Por outras palavras, a “grande Filosofia” protege-nos ainda no presente do tradicional encolher de ombros quando se nos colocam grandes questões, da rápida resolução e opinião (doxa) nada fundamentada, do recurso ao preconceito, à superstição e às tradições religiosas (ou de outra natureza) para explicar um qualquer fenómeno, da esfera do imune ou desligado da realidade e, sobretudo, da relação com o nosso dia-a-dia sem interrogações ou questões que nos devem fazer expandir os nossos horizontes de compreensão para “abrangermos tanto o infinitamente pequeno como o infinitamente grande” (Carl Sagan).
Sim, a Filosofia é útil! O seu valor é indireto, mas real!

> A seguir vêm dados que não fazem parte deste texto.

/-- [folklore] **ONE EXIT BOND PER STRAIGHT CONTOUR, AND ONLY AT A COARSE EXIT POINT**: along the `Lc` bonds `Lc·q + t + s`, `s < Lc`, from an offset `t < Lc`, the period-`Lc·P` exit
indicator fires exactly once — at `s = Lc − 1 − t` — and only when `q % P = P − 1`:  `Σ_{s<Lc} 𝟙[(Lc·q + t + s) % (Lc·P) = Lc·P − 1] = 𝟙[q % P = P − 1]`. -/
theorem sum_range_exitInd_contour {Lc P : ℕ} (hLc : 1 ≤ Lc) (hP : 1 ≤ P) (q : ℤ) {t : ℕ} (ht : t < Lc) :
    ∑ s ∈ Finset.range Lc, (if ((Lc : ℤ) * q + (t : ℤ) + (s : ℤ)) % ((Lc * P : ℕ) : ℤ) = ((Lc * P : ℕ) : ℤ) - 1 then (1 : ℝ) else 0)
      = if q % (P : ℤ) = (P : ℤ) - 1 then (1 : ℝ) else 0 := by
  have hP0 : (0 : ℤ) < P := by exact_mod_cast hP
  have hL0 : (0 : ℤ) ≤ Lc := by exact_mod_cast (Nat.zero_le Lc)
  rw [Finset.sum_eq_single_of_mem (Lc - 1 - t) (Finset.mem_range.2 (by omega))]
  · -- the exit bond
    have hs : (((Lc - 1 - t : ℕ) : ℤ)) = (Lc : ℤ) - 1 - (t : ℤ) := by omega
    rw [hs, show (Lc : ℤ) * q + (t : ℤ) + ((Lc : ℤ) - 1 - (t : ℤ)) = (Lc : ℤ) * q + ((Lc : ℤ) - 1) by ring,
      emod_block hP q _ (by omega) (by omega)]
    have hr0 : 0 ≤ q % (P : ℤ) := Int.emod_nonneg q hP0.ne'
    have hr1 : q % (P : ℤ) < P := Int.emod_lt_of_pos q hP0
    by_cases hq : q % (P : ℤ) = (P : ℤ) - 1
    · rw [if_pos hq, hq, if_pos]
      push_cast; ring
    · rw [if_neg hq, if_neg]
      intro h
      apply hq
      push_cast at h
      have h1 : (Lc : ℤ) * (q % (P : ℤ)) = (Lc : ℤ) * ((P : ℤ) - 1) := by linarith
      have hL1 : (0 : ℤ) < Lc := by exact_mod_cast hLc
      exact mul_left_cancel₀ hL1.ne' h1
  · -- every other bond of the contour
    intro s hs hne
    have hsL : s < Lc := Finset.mem_range.1 hs
    rw [if_neg]
    intro h
    by_cases hlt : t + s < Lc
    · rw [show (Lc : ℤ) * q + (t : ℤ) + (s : ℤ) = (Lc : ℤ) * q + ((t : ℤ) + (s : ℤ)) by ring,
        emod_block hP q _ (by omega) (by omega)] at h
      have hr1 : q % (P : ℤ) < P := Int.emod_lt_of_pos q hP0
      have h2 : (Lc : ℤ) * (q % (P : ℤ)) ≤ (Lc : ℤ) * ((P : ℤ) - 1) := mul_le_mul_of_nonneg_left (by omega) hL0
      push_cast at h
      have : (t : ℤ) + (s : ℤ) = (Lc : ℤ) - 1 := by nlinarith
      omega
    · rw [show (Lc : ℤ) * q + (t : ℤ) + (s : ℤ) = (Lc : ℤ) * (q + 1) + ((t : ℤ) + (s : ℤ) - (Lc : ℤ)) by ring,
        emod_block hP (q + 1) _ (by omega) (by omega)] at h
      have hr1 : (q + 1) % (P : ℤ) < P := Int.emod_lt_of_pos (q + 1) hP0
      have h2 : (Lc : ℤ) * ((q + 1) % (P : ℤ)) ≤ (Lc : ℤ) * ((P : ℤ) - 1) := mul_le_mul_of_nonneg_left (by omega) hL0
      push_cast at h
      nlinarith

Sem ela perde-se a “capacidade de ver para lá da aparência das coisas” (Fernando Gil), perde-se o sentido crítico, a perceção das contingências da verdade e da evidência, e “o sentido da administração do transcendente” (João Lobo Antunes); extingue-se um exame crítico dos fundamentos das nossas crenças e convicções, em suma, arruína-se toda uma liberdade e identidade.
Aproximando-me do término desta (evidentemente) incompleta tarefa, recupero ainda o Relatório da Comissão Internacional sobre Educação para o Século XXI, composto para a UNESCO, e coordenado por Jacques Delors, onde o valor da formação filosófica – e o substantivo vínculo entre Filosofia, Democracia e Cidadania – tem o devido reconhecimento público na prossecução dos célebres “4 pilares da educação” (aprender a conhecer, aprender a fazer, aprender a ser e aprender a viver juntos), pois esta possibilita não apenas o processo do saber de si, de cada um, como também um discernimento cognitivo e ético, contribuindo, diretamente para a capacitação de cada ser humano para o juízo crítico e participativo na vida em comunidade.
Por último, e em género de conclusão, resgato agora algumas das palavras do filósofo e Prémio Nobel da Literatura em 1950, Bertrand Russell, sobre o valor desta atividade que é o filosofar, uma atividade que “apesar de não poder dizer-nos com certeza qual é a resposta verdadeira às dúvidas que levanta, é capaz de sugerir muitas possibilidades que alargam os nossos pensamentos e os libertam da tirania do costume.” Em suma, é o exercício da filosofia que “remove o dogmatismo algo arrogante de quem nunca viajou pela região da dúvida libertadora, e mantém vivo o nosso sentido de admiração ao mostrar coisas comuns a uma luz incomum” (Bertrand Russell, Problemas da Filosofia).
Parabéns!... e que a Filosofia não fique circunscrita apenas a um dia, mas que seja uma constante na vida humana.